El Movimiento de Profesionales Católicos de Barcelona ha iniciado el curso 2018- 19 con una sesión inaugural sobre los «Ejercicios Espirituales en la vida cotidiana». El encuentro tuvo lugar en la Iglesia de Sant Pau del Camp, con la participación del obispo auxiliar de Barcelona, Mons. Sergi Gordo y del consiliario de la entidad Mn. Josep Maria Turull.
Anna Vil·là responsable del movimiento abrió el encuentro dando la bienvenida y exponiendo como los ejercicios espirituales suponen una herramienta para aquel que quiere prestar atención a sus pasos o encarar su futuro.

Frutos del encuentro con Dios
Las encargadas de conducir la sesión sobre los ejercicios espirituales fueron Llum Delàs y Montse Subirana, que hablaron desde su testimonio. Según expusieron, «dedicar un momento del día a orar con Jesús nos lleva a descubrir una nueva intimidad con Dios; a aceptar las mismas limitaciones; a ser conscientes de que no estamos solos y nos da criterios de discernimiento».

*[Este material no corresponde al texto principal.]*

/-
Copyright (c) 2026. All rights reserved.
Released under Apache 2.0 license as described in the file LICENSE.
Authors: abc-iut cell, seat abc-iut-L6-t6 (the last sentence of [IUTchIII] Example 3.6 (iii), part 3:
rigidity on REALIFICATIONS at the number-field model; proof-only).
-/
import Literature.IUT.LogThetaLattice.GlobalFrobenioidModelsUnitTwist
import Literature.IUT.LogThetaLattice.GlobalFrobenioidModelsPlacesUnits
import Literature.IUT.LogThetaLattice.GlobalLGPFrobenioidsRealifiedModel
import Literature.AlgebraicGeometry.Frobenioids.ArithmeticDivisorsUnits
import HarnessLib

/-!
# [IUTchIII] Example 3.6 (iii), last sentence — the REALIFICATION clause: the unit twists of `(†𝓕⊛_𝔪𝔬𝔡)_α`
# die in `(†𝓕⊛ℝ_𝔪𝔬𝔡)_α` (proof-only companion of `GlobalFrobenioidModelsUnitTwist.lean`)

S. Mochizuki, *Inter-universal Teichmüller Theory III*, kurims manuscript (May 2020), Example 3.6 (iii),
p. 108 (read on this seat's render `paper:url-4b091feeb646` p. 108) [claim key Mochizuki2012, status disputed
(D-0012)]: "… although the above isomorphism of Frobenioids is not necessarily determined by the condition that
it induce the identity morphism on `F^×_mod`, the induced isomorphism between the respective perfections [hence
also on realifications] of `𝓕⊛_𝔪𝔬𝔡`, `𝓕⊛_MOD` is completely determined by this condition."

`GlobalFrobenioidModelsUnitTwist.lean` (this seat) exhibits the indeterminacy over the tree's own model of
Ex. 3.6: for `u ∈ F^×_mod` with `β_v(u) = 0` at every `v`, the unit twist `Ψ_u = FrakCat.unitTwist u hu` of
`𝓕⊛_𝔪𝔬𝔡` is the identity on objects and linear morphisms (so "induces the identity on `F^×_mod`"), is compatible
with the Frobenioid structure on the nose, yet `Ψ_u ≠ 𝟭` for `u ≠ 1` (`unitTwist_ne_id`); the perfection half
of the sentence is that file's companion `…PerfectionRigidity.lean`.  THIS FILE proves the bracketed
REALIFICATION clause at the NUMBER-FIELD MODEL, where the realification of [FrdI] Prop. 5.3 is a tree object:
abc-iut-w5-d153's `Prop37.FrakRlfCat F` (the model Frobenioid of `(Φ^rlf, ℝ · Φ^birat)` over the one-morphism
base) with THE realification functor `Prop37.realification F : Prop37.Ffrak F ⥤ FrakRlfCat F`
(`GlobalLGPFrobenioidsRealifiedModel.lean`) on abc-iut-w4-d005's INTEGRAL datum of Ex. 3.6 (`Γ_v = ℤ` at finite,
`ℝ` at archimedean places, `β_v = ord_v` / `−log|·|_v`: `Prop37.Ffrak F`, `GlobalLGPFrobenioidsModFrak.lean`), which
factors as the `F^×`-enlargement `Prop37.realify F` (rational functions kept) followed by the quotient
`Prop37.toRlf F` (`(n, f) ↦ (n, Div f)`):

* `Prop37.unitTwist_comp_toRlf` — at the `ℝ`-enlargement: `Ψ_u ⋙ toRlf = toRlf` ON THE NOSE (`Div(u) = 0`);
* `Prop37.unitTwist_comp_realify` — the enlargement still SEES the twist: `Ψ_u ⋙ realify = realify ⋙ Ψ_u`
  (`realify` is faithful, abc-iut-w4-d005 `realify_faithful`, and `Ψ_u ≠ 𝟭` there too);
* **`Prop37.unitTwist_comp_realification`** — `Ψ_u ⋙ realification F = realification F` ON THE NOSE: every one of
  the pairwise distinct unit-twisted identifications becomes THE SAME functor after realification
  (`Prop37.realification_unitTwist_eq_unitTwist`), abc-iut-w5-d153's `toRlf_map_negOne` (`(1, −1) ↦ 𝟙`) being the
  `u = −1`, degree-`1` instance;
* `Prop37.beta_eq_zero_iff_isOfFinOrder` — WHICH twists exist at the integral datum: `β_v(u) = 0` for every
  place `v` iff `u` is a root of unity ([FrdI] Ex. 6.3 "`O^×(A) = μ(L)`", abc-iut-L1's
  `principalArithDivisor_eq_zero_iff`, through abc-iut-w4-d005's divisor dictionary `frakObjEquiv_betaDiv`; the
  counterpart for abc-iut-L6-d1's real datum is this seat's `isOfFinOrder_of_betaModel_eq_zero`,
  `GlobalFrobenioidModelsPlacesUnits.lean`) — so the indeterminacy before perfection/realification is exactly
  the torsion `μ(F_mod)`, never trivial (`−1`: `Prop37.beta_negOne`, `Prop37.unitTwist_negOne_ne_id`), and
  killed by `Div : F^× → ℝ · Φ^birat`;
* `Prop37.ex36iii_realification_determined` — the packaged clause.

READING (disclosed, as in the companion). "Determined" is read ON THE NOSE for functors: under [IUTchI] §0's
convention "isomorphism = isomorphism class of equivalences" all `Ψ_u` already define the identity class
(`unitTwistIso`); what realification adds is equality of functors.  The realification of the torsor version
`𝓕⊛_MOD` is not a separate tree object: [FrdI] Prop. 5.3 builds `C^rlf` from the divisor monoid and
`ℝ · Φ^birat` alone, data which `toMOD` / `toFrak` identify on the nose (`toMODCompStructure`,
`GlobalFrobenioidModelsIdentification.lean`), so the statement is made on the `𝔪𝔬𝔡` side, through which every
identification `Ψ_u ⋙ toMOD` of the companion factors.  Theorems only; no new definitions.
HONEST FRAMING: elementary algebra of the tree's own model of Ex. 3.6 plus Kronecker's theorem on units;
nothing here bears on [IUTchIII] Cor. 3.12; typed ≠ endorsed.
-/

namespace Literature.IUT.LogThetaLattice

namespace Prop37

open CategoryTheory NumberField IsDedekindDomain GlobalFrobenioidModels GlobalFrobenioidModels.FrakCat
open Literature.AlgebraicGeometry.Frobenioids (Places)

variable (F : Type) [Field F] [NumberField F]

/-! ### Principal real families of global units vanish -/

/-- `Div(f⁻¹) = −Div(f)` in `ℝ · Φ^birat`. [cite: MochizukiFrdI2008, Thm. 5.2 p.100] -/
theorem prinFamily_inv (f : Fˣ) : prinFamily F f⁻¹ = -prinFamily F f := by
  rw [eq_neg_iff_add_eq_zero, add_comm, ← prinFamily_mul, mul_inv_cancel, prinFamily_one]

/-- Conjugating the rational function by a unit of trivial divisor does not change its divisor:
`Div(u · f · u^{−n}) = Div(f)` when `Div(u) = 0`. [cite: MochizukiFrdI2008, Prop. 5.3 p.103] -/
theorem prinFamily_conj_eq (u f : Fˣ) (n : ℕ) (hu0 : prinFamily F u = 0) :
    prinFamily F (u * f * u⁻¹ ^ n) = prinFamily F f := by
  rw [prinFamily_mul, prinFamily_mul, prinFamily_pow, prinFamily_inv, hu0, neg_zero, smul_zero, zero_add,
    add_zero]

/-- A unit at every place of abc-iut-L6-d1's real datum has principal real family `Div(u) = 0`.
([IUTchIII] Ex 3.6 (iii) p.108) [claim: Mochizuki2012, status: disputed] -/
theorem prinFamily_eq_zero_of_betaModel (u : Fˣ)
    (hu : ∀ p : ModelPlaces F, betaModel p (Additive.ofMul u) = 0) : prinFamily F u = 0 :=
  FrakObj.ext_cls (funext fun p => by
    show betaModel p (Additive.ofMul u) = (0 : ModelFrakObj F).cls p
    rw [FrakObj.cls_zero]
    exact hu p)

/-! ### At the `ℝ`-enlargement: `toRlf` kills every unit twist -/

section Enlargement

variable (u : Fˣ) (hu : ∀ p : ModelPlaces F, betaModel p (Additive.ofMul u) = 0)
include hu

/-- `toRlf (Ψ_u φ) = toRlf φ`: the twisted rational function `u · f · u^{−n}` has the divisor of `f`.
([IUTchIII] Ex 3.6 (iii) p.108) [claim: Mochizuki2012, status: disputed] -/
theorem toRlf_map_unitTwist {X Y : FrakCat F (ModelPlaces F) (fun _ => ℝ) nonnegModel betaModel}
    (φ : X ⟶ Y) : (toRlf F).map ((unitTwist u hu).map φ) = (toRlf F).map φ :=
  FrakRlfCat.hom_ext (by rw [deg_toRlf_map, deg_toRlf_map, deg_unitTwist_map])
    (by rw [fn_toRlf_map, fn_toRlf_map, fn_unitTwist_map,
      prinFamily_conj_eq F u _ _ (prinFamily_eq_zero_of_betaModel F u hu)])

/-- **`Ψ_u ⋙ toRlf = toRlf` ON THE NOSE** (at the `ℝ`-enlargement of `(†𝓕⊛_𝔪𝔬𝔡)_α`).
([IUTchIII] Ex 3.6 (iii) p.108) [claim: Mochizuki2012, status: disputed] -/
theorem unitTwist_comp_toRlf : unitTwist u hu ⋙ toRlf F = toRlf F :=
  Functor.hext (fun _ => rfl) fun _ _ φ => heq_of_eq (toRlf_map_unitTwist F u hu φ)

end Enlargement

/-! ### At the integral datum: the realification functor kills every unit twist -/

section Integral

variable (u : Fˣ) (hu : ∀ p : Places F, beta F p (Additive.ofMul u) = 0)
include hu

/-- A unit at every place of the integral datum is a unit at every place of the real datum (`ord_v` cast to
`ℝ`, `−log|·|_v` unchanged). ([IUTchIII] Ex 3.6 (iii) p.108) [claim: Mochizuki2012, status: disputed] -/
theorem betaModel_eq_zero_of_beta : ∀ p : ModelPlaces F, betaModel p (Additive.ofMul u) = 0 := by
  rintro (v | w)
  · rw [betaModel_inl_eq_cast_beta]
    have h : (beta F (.inr (FinitePlace.mk v)) (Additive.ofMul u) : ℤ) = 0 := hu _
    rw [h, Int.cast_zero]
  · rw [betaModel_inr_eq_beta]
    exact hu _

/-- `realification (Ψ_u φ) = realification φ`. ([IUTchIII] Ex 3.6 (iii) p.108) [claim: Mochizuki2012, status: disputed] -/
theorem realification_map_unitTwist {X Y : Ffrak F} (φ : X ⟶ Y) :
    (realification F).map ((unitTwist u hu).map φ) = (realification F).map φ :=
  FrakRlfCat.hom_ext (by
      show FrakCat.deg ((unitTwist u hu).map φ) = FrakCat.deg φ
      exact deg_unitTwist_map u hu φ)
    (by rw [fn_realification_map, fn_realification_map, fn_unitTwist_map,
      prinFamily_conj_eq F u _ _ (prinFamily_eq_zero_of_betaModel F u (betaModel_eq_zero_of_beta F u hu))])

/-- **[IUTchIII] Ex. 3.6 (iii), realification clause: `Ψ_u ⋙ realification = realification` ON THE NOSE.**
The unit twist `Ψ_u` of `(†𝓕⊛_𝔪𝔬𝔡)_α` — an isomorphism of Frobenioids inducing the identity on `F^×_mod`, `≠ 𝟭`
for `u ≠ 1` — induces the identity on THE realification `(†𝓕⊛ℝ_𝔪𝔬𝔡)_α` ([FrdI] Prop. 5.3: rational functions
`ℝ · Φ^birat`, where `Div(u) = 0`). ([IUTchIII] Ex 3.6 (iii) p.108) [claim: Mochizuki2012, status: disputed] -/
theorem unitTwist_comp_realification : unitTwist u hu ⋙ realification F = realification F :=
  Functor.hext (fun _ => rfl) fun _ _ φ => heq_of_eq (realification_map_unitTwist F u hu φ)

/-- `realify (Ψ_u φ) = Ψ_u (realify φ)`: the enlargement carries the twist along (same degree, same rational
function `u · f · u^{−n}`). ([IUTchIII] Ex 3.6 (iii) p.108) [claim: Mochizuki2012, status: disputed] -/
theorem realify_map_unitTwist {X Y : Ffrak F} (φ : X ⟶ Y) :
    (realify F).map ((unitTwist u hu).map φ) =
      (unitTwist u (betaModel_eq_zero_of_beta F u hu)).map ((realify F).map φ) :=
  FrakCat.hom_ext (by rw [deg_realify_map, deg_unitTwist_map, deg_unitTwist_map, deg_realify_map])
    (by rw [fn_realify_map, fn_unitTwist_map, fn_unitTwist_map, fn_realify_map, deg_realify_map])

/-- The `F^×`-ENLARGEMENT still sees the twist: `Ψ_u ⋙ realify = realify ⋙ Ψ_u` (same `u`, real datum) — the
twist dies exactly at the quotient `toRlf`, not at the change of value groups `ℤ ↪ ℝ`.
([IUTchIII] Ex 3.6 (iii) p.108) [claim: Mochizuki2012, status: disputed] -/
theorem unitTwist_comp_realify :
    unitTwist u hu ⋙ realify F = realify F ⋙ unitTwist u (betaModel_eq_zero_of_beta F u hu) :=
  Functor.hext (fun _ => rfl) fun _ _ φ => heq_of_eq (realify_map_unitTwist F u hu φ)

/-- All unit-twisted copies of the realification functor coincide: `Ψ_u ⋙ rlf = Ψ_{u′} ⋙ rlf`.
([IUTchIII] Ex 3.6 (iii) p.108) [claim: Mochizuki2012, status: disputed] -/
theorem realification_unitTwist_eq_unitTwist (u' : Fˣ) (hu' : ∀ p : Places F, beta F p (Additive.ofMul u') = 0) :
    unitTwist u hu ⋙ realification F = unitTwist u' hu' ⋙ realification F := by
  rw [unitTwist_comp_realification F u hu, unitTwist_comp_realification F u' hu']

end Integral

/-! ### Which twists exist at the model: exactly the roots of unity (Kronecker) -/

/-- The principal integral family `(β_v(u))_v` vanishes iff `β_v(u) = 0` at every place.
([IUTchIII] Ex 3.6 (ii) p.107) [claim: Mochizuki2012, status: disputed] -/
theorem betaDiv_eq_zero_iff (u : Fˣ) :
    Multiplicative.toAdd (betaDiv (modelHyps F) u) = 0 ↔ ∀ p : Places F, beta F p (Additive.ofMul u) = 0 := by
  constructor
  · intro h p
    have h' := congrArg (fun J : FrakObj (Places F) (Gamma F) => J.cls p) h
    simpa only [cls_betaDiv, FrakObj.cls_zero] using h'
  · intro h
    exact FrakObj.ext_cls (funext fun p => by rw [cls_betaDiv, FrakObj.cls_zero]; exact h p)

/-- **The units invisible at every place are exactly the roots of unity** ([FrdI] Ex. 6.3 "`O^×(A) = μ(L)`",
Kronecker): `β_v(u) = 0` for every `v ∈ 𝕍` iff `u ∈ F^×_mod` has finite order — through abc-iut-w4-d005's
dictionary `frakObjEquiv_betaDiv` with the arithmetic divisors of [FrdI] Ex. 6.3 and abc-iut-L1's
`principalArithDivisor_eq_zero_iff`. [cite: MochizukiFrdI2008, Ex. 6.3 p.113] -/
theorem beta_eq_zero_iff_isOfFinOrder (u : Fˣ) :
    (∀ p : Places F, beta F p (Additive.ofMul u) = 0) ↔ IsOfFinOrder u := by
  rw [← betaDiv_eq_zero_iff, ← Literature.AlgebraicGeometry.Frobenioids.principalArithDivisor_eq_zero_iff,
    ← frakObjEquiv_betaDiv]
  exact (frakObjEquiv F).map_eq_zero_iff.symm

/-- `−1` is a unit at every place of the integral datum. ([IUTchIII] Ex 3.6 (iii) p.108) [claim: Mochizuki2012, status: disputed] -/
theorem beta_negOne : ∀ p : Places F, beta F p (Additive.ofMul (-1 : Fˣ)) = 0 :=
  (beta_eq_zero_iff_isOfFinOrder F (-1)).mpr isOfFinOrder_neg_one_units

/-- The unit twist `Ψ_{−1}` of `(†𝓕⊛_𝔪𝔬𝔡)_α` at the number-field model is NOT the identity functor (`−1 ≠ 1` in a
number field, `neg_one_ne_one_units`; part 1's `unitTwist_ne_id`). ([IUTchIII] Ex 3.6 (iii) p.108) [claim: Mochizuki2012, status: disputed] -/
theorem unitTwist_negOne_ne_id : unitTwist (-1 : Fˣ) (beta_negOne F) ≠ 𝟭 (Ffrak F) :=
  unitTwist_ne_id (-1) (beta_negOne F) neg_one_ne_one_units

/-- **[IUTchIII] Ex. 3.6 (iii), last sentence, realification clause, at the number-field model (packaged).**
The isomorphisms of Frobenioids `Ψ_u : (†𝓕⊛_𝔪𝔬𝔡)_α ⥲ (†𝓕⊛_𝔪𝔬𝔡)_α` inducing the identity on `F^×_mod`, indexed by the
roots of unity `u ∈ μ(F_mod)` (`beta_eq_zero_iff_isOfFinOrder`), are NOT all equal (`Ψ_{−1} ≠ 𝟭 = Ψ_1`), but
they all induce THE SAME functor to the realification `(†𝓕⊛ℝ_𝔪𝔬𝔡)_α`: `Ψ_u ⋙ realification = realification`.
([IUTchIII] Ex 3.6 (iii) p.108) [claim: Mochizuki2012, status: disputed] -/
theorem ex36iii_realification_determined :
    (∃ (u : Fˣ) (hu : ∀ p : Places F, beta F p (Additive.ofMul u) = 0), unitTwist u hu ≠ 𝟭 (Ffrak F)) ∧
      ∀ (u : Fˣ) (hu : ∀ p : Places F, beta F p (Additive.ofMul u) = 0),
        IsOfFinOrder u ∧ unitTwist u hu ⋙ realification F = realification F :=
  ⟨⟨-1, beta_negOne F, unitTwist_negOne_ne_id F⟩, fun u hu =>
    ⟨(beta_eq_zero_iff_isOfFinOrder F u).mp hu, unitTwist_comp_realification F u hu⟩⟩

end Prop37

end Literature.IUT.LogThetaLattice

Llum Delàs comentó como los actores que toman parte en los ejercicios, tanto el que los conduce como el que los practica, en un principio mantenían una cierta distancia. A lo largo del tiempo, los dos han tomado el mismo rol de «aprendices de Jesús». «Somos los dos que poniéndonos en esta dinámica estamos haciendo camino hacia una conversión muy profunda», dijo.
No es fácil pero crea adicción
«No es fácil», exponía Subirana cuando explicaba la experiencia de abrirse en confianza a Dios. Ahora bien – continuaba-, «aguantas lo que aguantas pero la recomendación es: ponerse delante de Dios». Desde su punto de vista, explicaba como, dedicar este momento de oración diario, «integra todo el mundo emocional, las soluciones y como optamos a las diferentes opciones de nuestra vida».

A través de este proceso de oración, destacaron como, poco a poco, «descubres la magia de los ejercicios». «Un Dios que se comunica y consigue transformarnos, en tanto que le dejamos hacer», añadía. Por otra parte, Delàs añadió como este rato de conectar con Él, en un principio puede costar, pero a la larga, lo acabamos priorizando hasta el punto que nos crea una «adicción».
Instrumentos del Señor
Después de la sesión sobre los ejercicios espirituales todos juntos celebraron la Eucaristía con el obispo Sergi Gordo que presidía. En el momento de la homilía, recalcó como «nosotros no hacemos ejercicios para autocontemplarnos, sino para dejar que Jesús sea el protagonista». Según expuso el obispo, un momento de oración diario, nos ayuda a descubrir que «somos instrumentos en manos de Dios que irradia la luz del Evangelio a través de nosotros».